> **Your assignment**
Report the number of lines in the entries below that include the word "coefficient", and nothing else.

(Data records)
++++++++

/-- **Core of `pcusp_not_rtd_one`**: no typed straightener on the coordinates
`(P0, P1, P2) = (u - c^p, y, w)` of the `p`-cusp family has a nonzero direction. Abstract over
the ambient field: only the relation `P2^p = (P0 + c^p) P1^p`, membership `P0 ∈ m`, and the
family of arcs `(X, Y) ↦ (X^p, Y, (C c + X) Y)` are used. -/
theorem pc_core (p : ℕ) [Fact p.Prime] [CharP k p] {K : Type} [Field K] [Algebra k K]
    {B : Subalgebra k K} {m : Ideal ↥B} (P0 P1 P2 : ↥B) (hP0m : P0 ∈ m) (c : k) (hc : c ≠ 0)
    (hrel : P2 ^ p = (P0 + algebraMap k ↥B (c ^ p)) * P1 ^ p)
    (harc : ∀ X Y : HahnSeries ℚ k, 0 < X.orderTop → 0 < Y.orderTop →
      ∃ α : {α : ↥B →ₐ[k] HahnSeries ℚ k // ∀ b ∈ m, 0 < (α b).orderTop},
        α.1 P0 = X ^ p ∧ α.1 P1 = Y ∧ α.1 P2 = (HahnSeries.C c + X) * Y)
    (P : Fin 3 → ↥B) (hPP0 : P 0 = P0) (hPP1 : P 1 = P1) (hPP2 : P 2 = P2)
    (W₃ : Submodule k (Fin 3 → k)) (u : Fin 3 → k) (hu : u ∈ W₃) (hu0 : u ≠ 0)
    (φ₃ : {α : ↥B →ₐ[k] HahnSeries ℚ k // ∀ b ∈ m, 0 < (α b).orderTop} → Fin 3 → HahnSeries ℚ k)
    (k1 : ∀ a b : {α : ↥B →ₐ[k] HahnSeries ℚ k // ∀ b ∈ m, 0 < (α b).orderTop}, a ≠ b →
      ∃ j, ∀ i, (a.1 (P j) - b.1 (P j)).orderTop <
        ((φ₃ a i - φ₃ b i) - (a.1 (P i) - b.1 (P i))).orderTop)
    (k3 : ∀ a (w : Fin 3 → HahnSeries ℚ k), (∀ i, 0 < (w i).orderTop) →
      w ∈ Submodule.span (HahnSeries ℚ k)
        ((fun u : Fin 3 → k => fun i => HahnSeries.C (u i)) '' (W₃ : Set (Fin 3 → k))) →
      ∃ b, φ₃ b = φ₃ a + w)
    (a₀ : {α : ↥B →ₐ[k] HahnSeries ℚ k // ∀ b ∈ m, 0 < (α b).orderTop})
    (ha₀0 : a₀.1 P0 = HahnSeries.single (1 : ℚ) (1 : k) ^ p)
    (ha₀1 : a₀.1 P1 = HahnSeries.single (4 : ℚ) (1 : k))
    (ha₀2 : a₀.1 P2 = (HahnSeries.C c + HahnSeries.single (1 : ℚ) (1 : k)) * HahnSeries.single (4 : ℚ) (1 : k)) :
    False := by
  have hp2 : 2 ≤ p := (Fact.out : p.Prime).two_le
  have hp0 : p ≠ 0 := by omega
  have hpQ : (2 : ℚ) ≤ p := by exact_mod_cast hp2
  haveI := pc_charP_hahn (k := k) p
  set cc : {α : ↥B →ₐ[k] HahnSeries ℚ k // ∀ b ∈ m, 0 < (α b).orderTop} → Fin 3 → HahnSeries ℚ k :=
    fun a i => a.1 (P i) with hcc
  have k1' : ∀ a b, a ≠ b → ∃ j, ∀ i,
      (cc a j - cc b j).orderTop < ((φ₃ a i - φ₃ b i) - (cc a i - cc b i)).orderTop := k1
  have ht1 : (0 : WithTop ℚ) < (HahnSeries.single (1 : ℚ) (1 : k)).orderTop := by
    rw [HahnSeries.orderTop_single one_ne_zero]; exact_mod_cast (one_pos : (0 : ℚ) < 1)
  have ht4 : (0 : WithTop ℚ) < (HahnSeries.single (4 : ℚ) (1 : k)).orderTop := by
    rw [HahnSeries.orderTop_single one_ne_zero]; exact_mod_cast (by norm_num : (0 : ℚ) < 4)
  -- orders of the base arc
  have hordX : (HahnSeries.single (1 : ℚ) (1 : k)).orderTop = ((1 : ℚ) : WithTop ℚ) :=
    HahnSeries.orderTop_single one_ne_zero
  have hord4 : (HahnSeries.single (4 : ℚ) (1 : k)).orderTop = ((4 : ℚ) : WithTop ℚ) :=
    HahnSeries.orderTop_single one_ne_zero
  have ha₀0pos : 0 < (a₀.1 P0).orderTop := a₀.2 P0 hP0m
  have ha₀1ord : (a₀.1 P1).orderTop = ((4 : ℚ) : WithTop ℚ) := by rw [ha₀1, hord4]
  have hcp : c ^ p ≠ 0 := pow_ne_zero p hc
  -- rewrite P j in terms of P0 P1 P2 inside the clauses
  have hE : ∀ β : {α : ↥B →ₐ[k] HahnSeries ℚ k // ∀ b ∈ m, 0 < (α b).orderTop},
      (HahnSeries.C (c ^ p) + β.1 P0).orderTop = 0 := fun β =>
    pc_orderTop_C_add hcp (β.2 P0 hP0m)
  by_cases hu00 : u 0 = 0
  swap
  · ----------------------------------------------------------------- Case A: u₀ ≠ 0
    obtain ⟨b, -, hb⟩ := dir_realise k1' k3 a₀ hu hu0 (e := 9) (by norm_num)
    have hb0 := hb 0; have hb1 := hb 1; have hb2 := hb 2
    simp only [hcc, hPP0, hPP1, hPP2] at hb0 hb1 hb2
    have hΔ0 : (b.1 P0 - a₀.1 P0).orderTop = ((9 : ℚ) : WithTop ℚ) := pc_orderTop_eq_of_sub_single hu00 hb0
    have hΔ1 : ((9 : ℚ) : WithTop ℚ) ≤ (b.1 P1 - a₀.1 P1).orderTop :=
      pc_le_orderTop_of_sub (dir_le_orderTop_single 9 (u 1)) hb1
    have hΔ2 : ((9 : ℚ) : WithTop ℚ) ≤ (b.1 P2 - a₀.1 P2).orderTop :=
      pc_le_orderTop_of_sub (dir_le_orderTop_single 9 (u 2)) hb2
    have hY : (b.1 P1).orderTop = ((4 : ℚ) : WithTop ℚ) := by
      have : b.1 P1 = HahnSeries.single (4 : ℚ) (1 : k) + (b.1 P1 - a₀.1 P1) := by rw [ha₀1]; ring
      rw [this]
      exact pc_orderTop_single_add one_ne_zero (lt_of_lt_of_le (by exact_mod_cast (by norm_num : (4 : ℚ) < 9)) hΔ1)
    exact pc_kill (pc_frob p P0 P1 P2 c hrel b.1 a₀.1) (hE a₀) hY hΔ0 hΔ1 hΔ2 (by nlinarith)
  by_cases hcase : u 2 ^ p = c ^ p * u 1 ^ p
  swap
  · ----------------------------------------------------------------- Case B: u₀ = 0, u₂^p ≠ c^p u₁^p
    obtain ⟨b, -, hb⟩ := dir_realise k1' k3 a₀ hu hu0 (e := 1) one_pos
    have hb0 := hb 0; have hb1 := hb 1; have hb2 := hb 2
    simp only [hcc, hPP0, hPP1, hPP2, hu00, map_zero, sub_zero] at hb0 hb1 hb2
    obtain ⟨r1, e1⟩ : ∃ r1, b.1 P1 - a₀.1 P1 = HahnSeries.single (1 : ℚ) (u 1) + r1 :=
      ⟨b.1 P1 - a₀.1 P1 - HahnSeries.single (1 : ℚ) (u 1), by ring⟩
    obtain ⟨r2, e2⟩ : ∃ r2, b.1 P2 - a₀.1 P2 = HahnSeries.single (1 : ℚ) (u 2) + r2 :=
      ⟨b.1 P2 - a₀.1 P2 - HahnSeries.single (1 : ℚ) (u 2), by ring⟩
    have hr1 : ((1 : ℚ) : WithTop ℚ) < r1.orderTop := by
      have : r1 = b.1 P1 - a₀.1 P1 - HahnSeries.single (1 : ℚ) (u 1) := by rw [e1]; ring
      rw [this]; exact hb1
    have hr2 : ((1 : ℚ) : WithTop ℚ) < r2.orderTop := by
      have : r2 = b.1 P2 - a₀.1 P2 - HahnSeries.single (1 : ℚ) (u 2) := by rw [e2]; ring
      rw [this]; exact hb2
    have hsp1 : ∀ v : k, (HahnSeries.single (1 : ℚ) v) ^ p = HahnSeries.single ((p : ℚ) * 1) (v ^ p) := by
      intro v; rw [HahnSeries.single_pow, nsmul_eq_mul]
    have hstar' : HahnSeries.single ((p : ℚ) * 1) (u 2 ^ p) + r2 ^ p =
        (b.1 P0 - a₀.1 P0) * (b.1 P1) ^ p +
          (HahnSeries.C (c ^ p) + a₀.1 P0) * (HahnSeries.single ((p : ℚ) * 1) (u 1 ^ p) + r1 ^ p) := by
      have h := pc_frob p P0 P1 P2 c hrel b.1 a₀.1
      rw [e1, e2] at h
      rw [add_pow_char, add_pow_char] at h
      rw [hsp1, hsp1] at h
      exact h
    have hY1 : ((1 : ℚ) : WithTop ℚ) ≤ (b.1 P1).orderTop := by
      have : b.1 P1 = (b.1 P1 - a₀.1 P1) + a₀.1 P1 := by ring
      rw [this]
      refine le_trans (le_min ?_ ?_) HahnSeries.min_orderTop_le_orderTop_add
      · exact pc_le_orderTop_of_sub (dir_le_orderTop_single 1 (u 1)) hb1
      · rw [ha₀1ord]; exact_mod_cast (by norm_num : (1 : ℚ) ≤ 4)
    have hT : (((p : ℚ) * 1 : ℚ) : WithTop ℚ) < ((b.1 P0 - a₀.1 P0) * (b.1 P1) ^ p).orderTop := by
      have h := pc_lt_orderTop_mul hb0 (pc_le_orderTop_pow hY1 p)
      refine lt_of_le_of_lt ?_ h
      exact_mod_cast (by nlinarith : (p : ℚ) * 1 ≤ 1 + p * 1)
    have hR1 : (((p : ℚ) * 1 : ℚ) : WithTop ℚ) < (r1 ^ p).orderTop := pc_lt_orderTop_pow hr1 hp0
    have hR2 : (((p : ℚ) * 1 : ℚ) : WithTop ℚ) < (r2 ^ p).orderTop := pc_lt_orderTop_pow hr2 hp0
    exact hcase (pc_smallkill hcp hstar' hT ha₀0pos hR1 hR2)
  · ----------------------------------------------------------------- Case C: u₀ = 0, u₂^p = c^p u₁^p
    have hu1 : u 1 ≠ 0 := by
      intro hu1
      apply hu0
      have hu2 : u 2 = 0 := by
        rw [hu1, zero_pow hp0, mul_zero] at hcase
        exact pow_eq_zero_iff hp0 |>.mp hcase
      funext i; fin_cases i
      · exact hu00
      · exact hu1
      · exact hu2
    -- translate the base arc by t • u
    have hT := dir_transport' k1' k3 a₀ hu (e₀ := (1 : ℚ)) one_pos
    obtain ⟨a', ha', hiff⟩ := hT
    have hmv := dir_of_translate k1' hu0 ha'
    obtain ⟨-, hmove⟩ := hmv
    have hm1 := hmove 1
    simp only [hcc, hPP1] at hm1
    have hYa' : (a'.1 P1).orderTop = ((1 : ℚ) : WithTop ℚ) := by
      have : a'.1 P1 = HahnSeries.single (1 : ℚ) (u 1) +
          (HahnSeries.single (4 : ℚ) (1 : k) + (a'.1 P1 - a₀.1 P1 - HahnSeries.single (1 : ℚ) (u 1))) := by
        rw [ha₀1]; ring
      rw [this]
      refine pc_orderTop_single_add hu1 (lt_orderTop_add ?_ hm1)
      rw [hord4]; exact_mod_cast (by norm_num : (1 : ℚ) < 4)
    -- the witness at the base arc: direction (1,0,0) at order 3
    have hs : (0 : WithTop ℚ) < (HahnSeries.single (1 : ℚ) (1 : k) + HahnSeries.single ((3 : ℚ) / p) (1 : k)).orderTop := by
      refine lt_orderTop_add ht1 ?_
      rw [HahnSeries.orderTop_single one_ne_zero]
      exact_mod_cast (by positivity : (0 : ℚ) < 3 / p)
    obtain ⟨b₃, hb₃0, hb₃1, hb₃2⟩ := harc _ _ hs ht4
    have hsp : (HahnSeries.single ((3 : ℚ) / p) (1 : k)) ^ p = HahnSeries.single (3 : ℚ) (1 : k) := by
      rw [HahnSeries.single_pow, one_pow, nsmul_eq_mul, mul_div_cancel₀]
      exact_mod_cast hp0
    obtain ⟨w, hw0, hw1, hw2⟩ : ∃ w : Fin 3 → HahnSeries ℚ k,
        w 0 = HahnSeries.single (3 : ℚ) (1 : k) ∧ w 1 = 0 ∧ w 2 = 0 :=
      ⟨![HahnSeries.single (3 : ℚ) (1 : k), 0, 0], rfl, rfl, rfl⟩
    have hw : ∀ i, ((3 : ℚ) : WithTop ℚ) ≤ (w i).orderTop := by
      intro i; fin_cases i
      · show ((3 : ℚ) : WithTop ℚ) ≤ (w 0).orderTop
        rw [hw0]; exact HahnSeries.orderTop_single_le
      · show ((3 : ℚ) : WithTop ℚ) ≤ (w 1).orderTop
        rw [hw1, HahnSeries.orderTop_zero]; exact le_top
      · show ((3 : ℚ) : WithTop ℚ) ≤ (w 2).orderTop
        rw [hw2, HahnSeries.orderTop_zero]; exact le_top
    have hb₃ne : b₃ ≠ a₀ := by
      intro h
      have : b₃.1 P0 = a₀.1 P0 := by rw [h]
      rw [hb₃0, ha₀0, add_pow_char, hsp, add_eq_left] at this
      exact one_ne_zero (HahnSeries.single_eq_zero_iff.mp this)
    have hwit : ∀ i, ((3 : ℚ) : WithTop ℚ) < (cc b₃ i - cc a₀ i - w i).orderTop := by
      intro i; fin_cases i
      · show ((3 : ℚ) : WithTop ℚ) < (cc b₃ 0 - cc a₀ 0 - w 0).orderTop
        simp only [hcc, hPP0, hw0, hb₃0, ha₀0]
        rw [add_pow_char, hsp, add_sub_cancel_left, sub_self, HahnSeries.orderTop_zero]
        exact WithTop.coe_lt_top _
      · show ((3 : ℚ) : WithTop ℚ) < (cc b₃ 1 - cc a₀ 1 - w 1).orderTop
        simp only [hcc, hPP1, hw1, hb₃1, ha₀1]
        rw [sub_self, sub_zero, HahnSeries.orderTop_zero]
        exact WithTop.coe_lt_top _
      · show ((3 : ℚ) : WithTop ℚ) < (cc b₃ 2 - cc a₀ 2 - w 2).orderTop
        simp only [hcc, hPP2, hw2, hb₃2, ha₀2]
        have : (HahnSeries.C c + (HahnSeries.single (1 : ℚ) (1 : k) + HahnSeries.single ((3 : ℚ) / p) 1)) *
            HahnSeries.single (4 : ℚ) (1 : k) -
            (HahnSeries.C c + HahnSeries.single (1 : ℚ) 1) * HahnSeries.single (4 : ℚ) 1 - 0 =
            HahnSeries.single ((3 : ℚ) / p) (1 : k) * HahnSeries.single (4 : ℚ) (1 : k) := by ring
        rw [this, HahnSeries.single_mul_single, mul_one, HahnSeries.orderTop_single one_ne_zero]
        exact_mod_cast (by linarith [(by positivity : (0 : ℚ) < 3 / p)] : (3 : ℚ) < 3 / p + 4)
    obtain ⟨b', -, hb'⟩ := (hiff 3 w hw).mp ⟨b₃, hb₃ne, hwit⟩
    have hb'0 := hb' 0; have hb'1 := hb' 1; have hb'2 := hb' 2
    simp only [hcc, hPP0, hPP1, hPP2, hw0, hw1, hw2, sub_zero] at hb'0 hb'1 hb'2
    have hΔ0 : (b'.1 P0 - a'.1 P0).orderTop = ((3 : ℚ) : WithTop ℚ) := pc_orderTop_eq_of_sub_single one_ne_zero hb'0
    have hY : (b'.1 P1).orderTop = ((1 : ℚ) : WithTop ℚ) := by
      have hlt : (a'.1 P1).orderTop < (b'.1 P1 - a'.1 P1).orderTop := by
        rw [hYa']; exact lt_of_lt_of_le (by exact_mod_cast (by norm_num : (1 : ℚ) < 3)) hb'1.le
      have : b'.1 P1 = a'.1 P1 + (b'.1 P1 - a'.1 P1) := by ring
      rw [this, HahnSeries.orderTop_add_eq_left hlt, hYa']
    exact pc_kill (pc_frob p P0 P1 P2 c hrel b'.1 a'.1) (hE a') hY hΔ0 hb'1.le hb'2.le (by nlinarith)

++++++++

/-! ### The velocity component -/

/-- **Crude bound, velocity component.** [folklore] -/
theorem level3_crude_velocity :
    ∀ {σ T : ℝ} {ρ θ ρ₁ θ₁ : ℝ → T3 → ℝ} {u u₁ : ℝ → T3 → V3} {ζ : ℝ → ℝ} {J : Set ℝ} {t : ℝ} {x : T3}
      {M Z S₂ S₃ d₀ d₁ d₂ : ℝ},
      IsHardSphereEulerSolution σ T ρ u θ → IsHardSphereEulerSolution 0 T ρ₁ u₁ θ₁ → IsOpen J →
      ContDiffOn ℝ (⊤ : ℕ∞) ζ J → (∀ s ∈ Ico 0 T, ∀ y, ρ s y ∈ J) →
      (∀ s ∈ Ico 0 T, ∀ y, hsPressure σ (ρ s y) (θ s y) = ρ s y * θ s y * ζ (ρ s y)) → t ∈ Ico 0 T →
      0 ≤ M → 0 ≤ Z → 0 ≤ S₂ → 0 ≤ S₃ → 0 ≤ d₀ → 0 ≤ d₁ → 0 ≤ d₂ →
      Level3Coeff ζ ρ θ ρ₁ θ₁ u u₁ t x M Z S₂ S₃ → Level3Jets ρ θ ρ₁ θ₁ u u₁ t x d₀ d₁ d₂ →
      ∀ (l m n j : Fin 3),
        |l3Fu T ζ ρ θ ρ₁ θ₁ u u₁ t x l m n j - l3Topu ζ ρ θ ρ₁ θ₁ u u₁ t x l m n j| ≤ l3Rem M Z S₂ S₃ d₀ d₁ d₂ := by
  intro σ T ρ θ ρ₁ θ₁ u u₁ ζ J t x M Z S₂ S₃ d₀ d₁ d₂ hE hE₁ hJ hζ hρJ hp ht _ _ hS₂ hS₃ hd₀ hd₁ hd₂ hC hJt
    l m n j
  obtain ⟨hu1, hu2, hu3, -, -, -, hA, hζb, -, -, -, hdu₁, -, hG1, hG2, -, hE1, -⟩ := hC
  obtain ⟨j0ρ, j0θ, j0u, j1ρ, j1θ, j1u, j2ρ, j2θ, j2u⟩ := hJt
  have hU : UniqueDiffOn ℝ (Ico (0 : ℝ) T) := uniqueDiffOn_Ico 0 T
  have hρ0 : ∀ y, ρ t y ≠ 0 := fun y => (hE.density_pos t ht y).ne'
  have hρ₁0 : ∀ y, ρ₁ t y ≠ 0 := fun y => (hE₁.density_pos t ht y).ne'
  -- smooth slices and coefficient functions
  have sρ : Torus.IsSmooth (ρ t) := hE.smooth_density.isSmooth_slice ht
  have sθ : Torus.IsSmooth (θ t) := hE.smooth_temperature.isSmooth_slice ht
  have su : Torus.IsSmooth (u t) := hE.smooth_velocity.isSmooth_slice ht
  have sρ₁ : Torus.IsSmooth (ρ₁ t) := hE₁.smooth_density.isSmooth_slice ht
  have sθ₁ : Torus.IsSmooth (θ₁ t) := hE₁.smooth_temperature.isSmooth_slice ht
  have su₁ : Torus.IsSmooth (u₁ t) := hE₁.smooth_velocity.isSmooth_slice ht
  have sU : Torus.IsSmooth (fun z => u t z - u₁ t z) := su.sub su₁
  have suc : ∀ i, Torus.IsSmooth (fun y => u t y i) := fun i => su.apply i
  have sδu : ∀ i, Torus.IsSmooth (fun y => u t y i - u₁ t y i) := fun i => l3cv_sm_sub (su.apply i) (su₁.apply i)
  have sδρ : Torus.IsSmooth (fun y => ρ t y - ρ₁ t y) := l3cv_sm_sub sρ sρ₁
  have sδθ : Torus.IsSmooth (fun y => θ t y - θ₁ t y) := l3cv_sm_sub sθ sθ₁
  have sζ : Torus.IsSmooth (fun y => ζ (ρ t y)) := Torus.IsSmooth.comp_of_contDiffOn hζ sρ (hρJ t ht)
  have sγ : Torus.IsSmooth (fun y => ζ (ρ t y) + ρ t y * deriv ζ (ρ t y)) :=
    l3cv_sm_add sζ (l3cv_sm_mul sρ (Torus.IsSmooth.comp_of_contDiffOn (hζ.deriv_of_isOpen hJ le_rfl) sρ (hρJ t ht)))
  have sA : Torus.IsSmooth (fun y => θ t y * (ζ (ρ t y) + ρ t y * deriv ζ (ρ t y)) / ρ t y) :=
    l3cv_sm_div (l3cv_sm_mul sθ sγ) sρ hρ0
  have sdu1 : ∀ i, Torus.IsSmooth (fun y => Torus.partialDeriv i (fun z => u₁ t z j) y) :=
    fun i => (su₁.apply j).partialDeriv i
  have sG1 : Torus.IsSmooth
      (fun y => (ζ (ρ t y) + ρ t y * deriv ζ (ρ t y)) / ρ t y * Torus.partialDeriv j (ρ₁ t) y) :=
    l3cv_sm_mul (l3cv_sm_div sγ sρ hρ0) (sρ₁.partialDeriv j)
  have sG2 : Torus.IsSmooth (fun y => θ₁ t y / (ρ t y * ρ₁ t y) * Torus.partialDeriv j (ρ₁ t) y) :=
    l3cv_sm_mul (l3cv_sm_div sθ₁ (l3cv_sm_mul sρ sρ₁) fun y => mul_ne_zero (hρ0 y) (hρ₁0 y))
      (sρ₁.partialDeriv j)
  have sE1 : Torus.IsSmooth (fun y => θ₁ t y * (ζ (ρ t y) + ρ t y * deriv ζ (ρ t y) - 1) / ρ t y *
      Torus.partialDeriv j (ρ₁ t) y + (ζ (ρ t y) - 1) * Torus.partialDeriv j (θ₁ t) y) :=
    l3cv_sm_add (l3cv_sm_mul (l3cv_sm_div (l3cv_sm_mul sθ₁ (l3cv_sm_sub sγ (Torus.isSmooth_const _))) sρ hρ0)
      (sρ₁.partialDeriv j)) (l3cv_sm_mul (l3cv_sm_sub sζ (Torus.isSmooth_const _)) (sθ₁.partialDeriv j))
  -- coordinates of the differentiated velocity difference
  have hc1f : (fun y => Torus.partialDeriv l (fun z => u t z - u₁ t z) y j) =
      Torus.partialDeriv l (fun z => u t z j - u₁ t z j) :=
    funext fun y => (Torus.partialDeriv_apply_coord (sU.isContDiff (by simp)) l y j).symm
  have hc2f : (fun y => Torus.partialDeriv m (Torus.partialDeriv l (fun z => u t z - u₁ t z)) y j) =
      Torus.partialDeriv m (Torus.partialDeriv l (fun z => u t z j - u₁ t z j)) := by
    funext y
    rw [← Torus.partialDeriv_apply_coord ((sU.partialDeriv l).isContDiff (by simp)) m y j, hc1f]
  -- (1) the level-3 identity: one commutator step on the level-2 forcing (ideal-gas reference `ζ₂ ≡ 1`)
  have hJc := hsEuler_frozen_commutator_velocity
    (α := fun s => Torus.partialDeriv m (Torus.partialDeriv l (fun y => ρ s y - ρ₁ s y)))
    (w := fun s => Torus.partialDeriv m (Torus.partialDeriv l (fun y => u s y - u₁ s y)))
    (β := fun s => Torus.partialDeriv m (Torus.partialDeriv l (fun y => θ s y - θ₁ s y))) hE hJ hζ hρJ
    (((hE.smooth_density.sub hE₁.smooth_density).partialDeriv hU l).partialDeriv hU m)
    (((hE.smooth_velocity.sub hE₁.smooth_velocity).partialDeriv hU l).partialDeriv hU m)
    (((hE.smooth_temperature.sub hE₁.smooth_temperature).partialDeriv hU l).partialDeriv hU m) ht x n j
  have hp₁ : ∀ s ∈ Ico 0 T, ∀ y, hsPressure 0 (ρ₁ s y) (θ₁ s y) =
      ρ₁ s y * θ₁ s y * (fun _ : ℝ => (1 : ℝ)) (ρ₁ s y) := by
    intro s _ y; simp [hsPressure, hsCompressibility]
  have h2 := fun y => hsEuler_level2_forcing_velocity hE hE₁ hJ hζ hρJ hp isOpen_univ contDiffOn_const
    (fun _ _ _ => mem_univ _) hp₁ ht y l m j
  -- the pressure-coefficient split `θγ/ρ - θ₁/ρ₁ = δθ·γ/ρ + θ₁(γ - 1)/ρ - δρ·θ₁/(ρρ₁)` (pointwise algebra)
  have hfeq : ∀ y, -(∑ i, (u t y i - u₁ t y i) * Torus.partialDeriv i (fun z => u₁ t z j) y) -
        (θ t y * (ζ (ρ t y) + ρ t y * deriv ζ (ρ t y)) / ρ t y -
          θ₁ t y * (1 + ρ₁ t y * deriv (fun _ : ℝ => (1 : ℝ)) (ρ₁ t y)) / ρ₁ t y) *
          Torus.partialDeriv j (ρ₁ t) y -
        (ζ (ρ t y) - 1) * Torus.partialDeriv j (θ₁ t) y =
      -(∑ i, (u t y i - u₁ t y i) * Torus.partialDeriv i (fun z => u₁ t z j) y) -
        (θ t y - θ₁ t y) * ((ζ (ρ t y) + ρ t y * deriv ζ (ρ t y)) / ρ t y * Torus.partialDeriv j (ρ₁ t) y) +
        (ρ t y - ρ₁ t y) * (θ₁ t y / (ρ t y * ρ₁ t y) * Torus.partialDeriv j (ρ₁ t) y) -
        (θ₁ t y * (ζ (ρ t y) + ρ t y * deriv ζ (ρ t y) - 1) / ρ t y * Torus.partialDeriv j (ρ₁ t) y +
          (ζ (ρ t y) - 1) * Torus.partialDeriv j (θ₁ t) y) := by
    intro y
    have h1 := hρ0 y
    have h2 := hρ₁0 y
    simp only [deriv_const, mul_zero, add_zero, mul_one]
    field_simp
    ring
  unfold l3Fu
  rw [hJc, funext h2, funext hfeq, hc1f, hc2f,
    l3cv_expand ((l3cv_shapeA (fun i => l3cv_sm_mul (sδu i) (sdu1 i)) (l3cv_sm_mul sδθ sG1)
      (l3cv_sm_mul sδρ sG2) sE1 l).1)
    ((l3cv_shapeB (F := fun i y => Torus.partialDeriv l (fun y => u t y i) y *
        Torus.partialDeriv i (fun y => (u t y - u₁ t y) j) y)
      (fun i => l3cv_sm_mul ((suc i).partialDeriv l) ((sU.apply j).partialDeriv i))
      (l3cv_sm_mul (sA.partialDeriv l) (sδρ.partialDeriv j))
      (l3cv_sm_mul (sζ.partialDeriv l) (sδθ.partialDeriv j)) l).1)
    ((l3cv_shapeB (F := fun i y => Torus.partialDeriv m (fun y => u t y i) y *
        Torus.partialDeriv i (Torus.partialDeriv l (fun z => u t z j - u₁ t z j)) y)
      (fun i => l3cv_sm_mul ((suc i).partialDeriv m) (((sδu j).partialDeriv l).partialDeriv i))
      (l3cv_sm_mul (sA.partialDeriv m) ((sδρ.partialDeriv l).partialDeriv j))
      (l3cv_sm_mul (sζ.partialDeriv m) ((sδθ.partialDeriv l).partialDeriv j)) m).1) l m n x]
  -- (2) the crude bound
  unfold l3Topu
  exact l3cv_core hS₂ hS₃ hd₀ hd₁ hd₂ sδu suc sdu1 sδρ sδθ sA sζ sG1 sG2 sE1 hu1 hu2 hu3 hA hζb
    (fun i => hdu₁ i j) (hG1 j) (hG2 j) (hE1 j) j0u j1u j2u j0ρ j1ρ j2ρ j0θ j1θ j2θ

++++++++

> **Exercise answer**
2